─── PROVIDED INFORMATION ───

import Literature.NumberTheory.LFunctions.DobnerNewman
import Literature.NumberTheory.LFunctions.DeBruijnHSimpleZerosProofs
import Literature.NumberTheory.LFunctions.RiemannXiOrderProofs
import Literature.NumberTheory.LFunctions.MertensBoundRH
import Mathlib.MeasureTheory.Measure.Haar.NormedSpace
import HarnessLib

/-!
# Dobner's steepest descent: the integrals `B_{t,n}(s)` and Lemma 4 (named fact)

Trunk T-ANT (`Literature/NumberTheory/LFunctions`). Definitions and named facts (D-0014) for §4 of

> A. Dobner, *A proof of Newman's conjecture for the extended Selberg class*, Acta Arith. 201
> (2021), 29–62 = arXiv:2005.05142 (held),

for `F = ζ`, continuing `DobnerNewman.lean`. After `DobnerNewmanProofs.lean` (§3.1),
`DobnerLemma3Proofs.lean` (Lemma 3) and `BohrAlmostPeriodicProofs.lean` (Bohr's theorem), the only
named fact left on Dobner's route to `Literature.NumberTheory.LFunctions.rodgers_tao` (`Λ ≥ 0`) is the qualitative Thm. 4,
`Literature.NumberTheory.LFunctions.dobner_xiDeformed_approx`. §4 of the source derives Thm. 4 from **Lemma 4** (three-regime
estimates for the integrals `B_{t,n}(s)` on the line `Re z = 2`, proved by the method of steepest
descent from Stirling's formula, Lemmas 5–7) by a summation argument (§4.1, proved in the
companion file `DobnerTheorem4Proofs.lean`). This file supplies:

* `Literature.NumberTheory.LFunctions.xiDeformed_eq_integral_riemannXi` — **eq. (3.1)** on the vertical line through `s`:
  `ξ_t(s) = (π|t|)^{-1/2} ∫_ℝ ξ(s + iu) e^{−u²/|t|} du`, **proved** from the Gaussian smoothing
  identity `Literature.NumberTheory.LFunctions.deBruijnH_sub_sq_eq_integral` (`DeBruijnHSimpleZerosProofs.lean`);
* `Literature.NumberTheory.LFunctions.xiDeformed_eq_integral_riemannXi_two` — **eq. (3.1) as printed, on the line `Re w = 2`**:
  `ξ_t(s) = (π|t|)^{-1/2} ∫_ℝ ξ(2 + iv) e^{(s − 2 − iv)²/|t|} dv`, **proved** by shifting the line
  of integration (`Literature.NumberTheory.LFunctions.MertensBoundRH.integral_vertical_eq_of_tendsto`; the Gaussian factor beats
  the order-one growth of `ξ`, `Literature.NumberTheory.LFunctions.riemannXi_order_le_one_holds`);
* `Literature.dobnerB t n s` — the integral `B_{t,n}(s)` of **eq. (4.1)** on the source's line `Re z = 2`,
  and `Literature.dobnerMainTerm t n s = γ_t(s) e^{−(|t|/4) log² n} n^{−s}`;
* `Literature.NumberTheory.LFunctions.xiDeformed_dobnerJ_eq_tsum_dobnerB` — `ξ_t(J_t(s)) = Σ_{n ≥ 1} B_{t,n}(s)` for every `s`
  (§4, first display: insert `ξ = γ ζ = γ Σ n^{-z}` on `Re z = 2` and interchange), **proved**;
* `Literature.NumberTheory.LFunctions.dobner_lemma4` — NAMED FACT, **Lemma 4** of the source for `F = ζ` (`a_n = 1`).

The companion `DobnerTheorem4Proofs.lean` proves the qualitative Thm. 4 from `dobner_lemma4` alone
(the lower bound `|γ_t(s)| ≫ e^{−K'y}` of eq. (4.9), which the source takes from its Lemma 1, is
proved there elementarily on vertical strips), whence `Literature.RH.rodgers_tao_of_dobner_lemma4 :
dobner_lemma4 → RH.rodgers_tao`.

(An earlier draft took `B_{t,n}` on the line through `J_t(s)`; as pointed out in review, in Lemma 4's
region `|Re s| ≤ C (Im s)^{1/4}` the real part of `J_t(s)` is unbounded below, that line crosses
the poles `−2, −4, …` of `γ`, and Lemma 4 would be false for that object. The definition below is
the source's.)

## References

* A. Dobner, op. cit., §3 eq. (3.1), §4 eq. (4.1), Lemma 4, §4.1.
* E. C. Titchmarsh, *The Theory of the Riemann Zeta-Function*, 2nd ed., Thm. 2.12 (order of `ξ`).
-/

noncomputable section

───

WHAT THE TASK ASKS.
Please give again the lines above between the line holding "as printed, on" and the line holding "(the lower bound", inclusive, exactly as they are and with nothing added.

ANSWER SPACE.
* `Literature.NumberTheory.LFunctions.xiDeformed_eq_integral_riemannXi_two` — **eq. (3.1) as printed, on the line `Re w = 2`**:
  `ξ_t(s) = (π|t|)^{-1/2} ∫_ℝ ξ(2 + iv) e^{(s − 2 − iv)²/|t|} dv`, **proved** by shifting the line
  of integration (`Literature.NumberTheory.LFunctions.MertensBoundRH.integral_vertical_eq_of_tendsto`; the Gaussian factor beats
  the order-one growth of `ξ`, `Literature.NumberTheory.LFunctions.riemannXi_order_le_one_holds`);
* `Literature.dobnerB t n s` — the integral `B_{t,n}(s)` of **eq. (4.1)** on the source's line `Re z = 2`,
  and `Literature.dobnerMainTerm t n s = γ_t(s) e^{−(|t|/4) log² n} n^{−s}`;
* `Literature.NumberTheory.LFunctions.xiDeformed_dobnerJ_eq_tsum_dobnerB` — `ξ_t(J_t(s)) = Σ_{n ≥ 1} B_{t,n}(s)` for every `s`
  (§4, first display: insert `ξ = γ ζ = γ Σ n^{-z}` on `Re z = 2` and interchange), **proved**;
* `Literature.NumberTheory.LFunctions.dobner_lemma4` — NAMED FACT, **Lemma 4** of the source for `F = ζ` (`a_n = 1`).

The companion `DobnerTheorem4Proofs.lean` proves the qualitative Thm. 4 from `dobner_lemma4` alone
(the lower bound `|γ_t(s)| ≫ e^{−K'y}` of eq. (4.9), which the source takes from its Lemma 1, is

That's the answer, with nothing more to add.